■ **GOAL OF THE EXERCISE**
In the entries that follow, find each line with the word "Assembly" and copy it.

Collected data:
::::

import Mathlib.RingTheory.IntegralClosure.IntegrallyClosed
import Mathlib.RingTheory.Localization.FractionRing
import Mathlib.RingTheory.Localization.Integral
import Mathlib.RingTheory.Finiteness.Basic
import Mathlib.Algebra.CharP.Lemmas
import HarnessLib

/-!
# `PAlteration.Assembly` (stmt-ResolutionOfSingularities-0553): the Frobenius factor of a finite radicial extension of a normal domain

Route `ResolutionOfSingularities/pAlteration`, item `Assembly` (stmt-0553); helper file
(`--supports`). Pure commutative algebra behind the Frobenius-pullback step:

**Theorem** (`exists_frobeniusFactor`). Let `φ : A → C` be an injective finite homomorphism of
domains of characteristic `p` with `A` integrally closed, and suppose every `c ∈ C` is
*radicial over the fractions of `A`*: `φ(s) · c^{p^n} = φ(a)` for some `n` and `a, s ∈ A`,
`s ≠ 0`. Then there are `N` and a ring homomorphism `σ : C → A` with `φ ∘ σ = Frob^N` and
`σ ∘ φ = Frob^N`.

Proof: `c^{p^n} = φ(a)/φ(s)` is integral over `A` (finiteness) and lies in `Frac A`, hence in
`A` (normality); a uniform exponent exists because `C` is a finitely generated `A`-module and
`x ↦ x^{p^N}` is additive; `σ(c)` is the unique preimage of `c^{p^N}`.
-/

-- single-problem summit: the doubled namespace component `ResolutionOfSingularities` is forced
set_option linter.dupNamespace false

noncomputable section

namespace Summit.ResolutionOfSingularities.ResolutionOfSingularities.Theorems

open Polynomial

/-- Normality step: if `φ : A → C` is an injective integral homomorphism of domains with `A`
integrally closed, and `φ(s) · y = φ(a)` with `s ≠ 0`, then `y ∈ φ(A)` (the fraction `a/s` is
integral over `A`, hence lies in `A`). [folklore] -/
theorem exists_eq_of_mul_eq_of_isIntegral {A C : Type*} [CommRing A] [IsDomain A] [CommRing C]
    [IsDomain C] [IsIntegrallyClosed A] (φ : A →+* C) (hφ : Function.Injective φ)
    (y : C) (hy : φ.IsIntegralElem y) {a s : A} (hs : s ≠ 0) (h : φ s * y = φ a) :
    ∃ b : A, φ b = y := by
  letI : Algebra A C := φ.toAlgebra
  let K := FractionRing A
  let L := FractionRing C
  have halg : algebraMap A L = (algebraMap C L).comp φ := IsScalarTower.algebraMap_eq A C L
  have hinjAL : Function.Injective (algebraMap A L) := by
    rw [halg]; exact (IsFractionRing.injective C L).comp hφ
  let j : K →ₐ[A] L := IsFractionRing.liftAlgHom (K := K) (g := Algebra.ofId A L) hinjAL
  have hj : Function.Injective j := j.toRingHom.injective
  -- the fraction `a / s ∈ K` maps to `y ∈ L`
  have hsK : algebraMap A K s ≠ 0 := fun h0 =>
    hs (IsFractionRing.injective A K (by rw [h0, map_zero]))
  set κ : K := algebraMap A K a / algebraMap A K s with hκ
  have hsL : algebraMap A L s ≠ 0 := fun h0 => hs (hinjAL (by rw [h0, map_zero]))
  have hyL : algebraMap C L y = algebraMap A L a / algebraMap A L s := by
    rw [eq_div_iff hsL, mul_comm, halg]
    have := congrArg (algebraMap C L) h
    simpa only [map_mul, RingHom.comp_apply] using this
  have hjκ : j κ = algebraMap C L y := by
    rw [hyL, hκ, map_div₀, AlgHom.commutes, AlgHom.commutes]
  -- integrality transfers to `κ`, and `A` is integrally closed
  have hyint : IsIntegral A y := hy
  have hκint : IsIntegral A κ := by
    rw [← isIntegral_algHom_iff j hj, hjκ]
    exact hyint.algebraMap
  obtain ⟨b, hb⟩ := IsIntegrallyClosed.isIntegral_iff.mp hκint
  refine ⟨b, ?_⟩
  -- `b / 1 = a / s` in `K` gives `b * s = a` in `A`, hence `φ b * φ s = φ s * y`
  have hbs : b * s = a := by
    apply IsFractionRing.injective A K
    rw [map_mul, hb, hκ, div_mul_cancel₀ _ hsK]
  have : φ s * φ b = φ s * y := by rw [← map_mul, mul_comm, hbs, h]
  exact mul_left_cancel₀ (fun h0 => hs (hφ (by rw [h0, map_zero]))) this

/-- **The Frobenius factor of a finite radicial extension of a normal domain.** Let
`φ : A → C` be an injective finite homomorphism of domains, `C` of characteristic `p`, `A`
integrally closed, such that every `c ∈ C` satisfies `φ(s) · c^{p^n} = φ(a)` for some `n` and
`a, s ∈ A` with `s ≠ 0` (i.e. `Frac C / Frac A` is purely inseparable). Then for some `N` there
is a ring homomorphism `σ : C → A` with `φ (σ c) = c^{p^N}` and `σ (φ a) = a^{p^N}`: the `N`-th
Frobenius power of `C` factors through `A`. [folklore] -/
theorem exists_frobeniusFactor {A C : Type*} [CommRing A] [IsDomain A] [CommRing C]
    [IsDomain C] [IsIntegrallyClosed A] (φ : A →+* C) (hφ : Function.Injective φ)
    (hfin : φ.Finite) (p : ℕ) [Fact p.Prime] [CharP C p]
    (hrad : ∀ c : C, ∃ (n : ℕ) (a s : A), s ≠ 0 ∧ φ s * c ^ p ^ n = φ a) :
    ∃ (N : ℕ) (σ : C →+* A), (∀ c, φ (σ c) = c ^ p ^ N) ∧ ∀ a, σ (φ a) = a ^ p ^ N := by
  letI : Algebra A C := φ.toAlgebra
  haveI : Module.Finite A C := hfin
  have hint : φ.IsIntegral := RingHom.IsIntegral.of_finite hfin
  -- Step 1: pointwise exponents
  have key : ∀ c : C, ∃ (n : ℕ) (b : A), φ b = c ^ p ^ n := by
    intro c
    obtain ⟨n, a, s, hs, h⟩ := hrad c
    obtain ⟨b, hb⟩ := exists_eq_of_mul_eq_of_isIntegral φ hφ (c ^ p ^ n) (hint _) hs h
    exact ⟨n, b, hb⟩
  -- Step 2: a uniform exponent on a finite generating set, then everywhere by additivity
  obtain ⟨S, hS⟩ := Module.finite_def.mp ‹Module.Finite A C›
  choose n b hb using key
  let N : ℕ := S.sup n
  have hgen : ∀ c ∈ S, ∃ b' : A, φ b' = c ^ p ^ N := by
    intro c hc
    refine ⟨b c ^ p ^ (N - n c), ?_⟩
    have hle : n c ≤ N := Finset.le_sup hc
    rw [map_pow, hb, ← pow_mul, ← pow_add, Nat.add_sub_cancel' hle]
  have hall : ∀ c : C, ∃ b' : A, φ b' = c ^ p ^ N := by
    intro c
    have hc : c ∈ Submodule.span A (S : Set C) := by rw [hS]; exact Submodule.mem_top
    induction hc using Submodule.span_induction with
    | mem x hx => exact hgen x hx
    | zero => exact ⟨0, by rw [map_zero, zero_pow (pow_ne_zero N (Fact.out : p.Prime).ne_zero)]⟩
    | add x y _ _ hx hy =>
      obtain ⟨bx, hbx⟩ := hx
      obtain ⟨by', hby⟩ := hy
      exact ⟨bx + by', by rw [map_add, hbx, hby, add_pow_char_pow x y p N]⟩
    | smul a x _ hx =>
      obtain ⟨bx, hbx⟩ := hx
      refine ⟨a ^ p ^ N * bx, ?_⟩
      rw [map_mul, map_pow, hbx, Algebra.smul_def, mul_pow]
      rfl
  -- Step 3: the homomorphism
  choose s hs using hall
  have hs1 : s 1 = 1 := hφ (by rw [hs, one_pow, map_one])
  have hsmul : ∀ x y, s (x * y) = s x * s y := fun x y =>
    hφ (by rw [hs, map_mul, hs, hs, mul_pow])
  have hs0 : s 0 = 0 := hφ (by
    rw [hs, map_zero, zero_pow (pow_ne_zero N (Fact.out : p.Prime).ne_zero)])
  have hsadd : ∀ x y, s (x + y) = s x + s y := fun x y =>
    hφ (by rw [hs, map_add, hs, hs, add_pow_char_pow x y p N])
  let σ : C →+* A :=
    { toFun := s, map_one' := hs1, map_mul' := hsmul, map_zero' := hs0, map_add' := hsadd }
  refine ⟨N, σ, fun c => hs c, fun a => hφ ?_⟩
  show φ (s (φ a)) = φ (a ^ p ^ N)
  rw [hs, map_pow]

end Summit.ResolutionOfSingularities.ResolutionOfSingularities.Theorems

end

::::

■ **THE COMPLETED TASK**
# `PAlteration.Assembly` (stmt-ResolutionOfSingularities-0553): the Frobenius factor of a finite radicial extension of a normal domain
Route `ResolutionOfSingularities/pAlteration`, item `Assembly` (stmt-0553); helper file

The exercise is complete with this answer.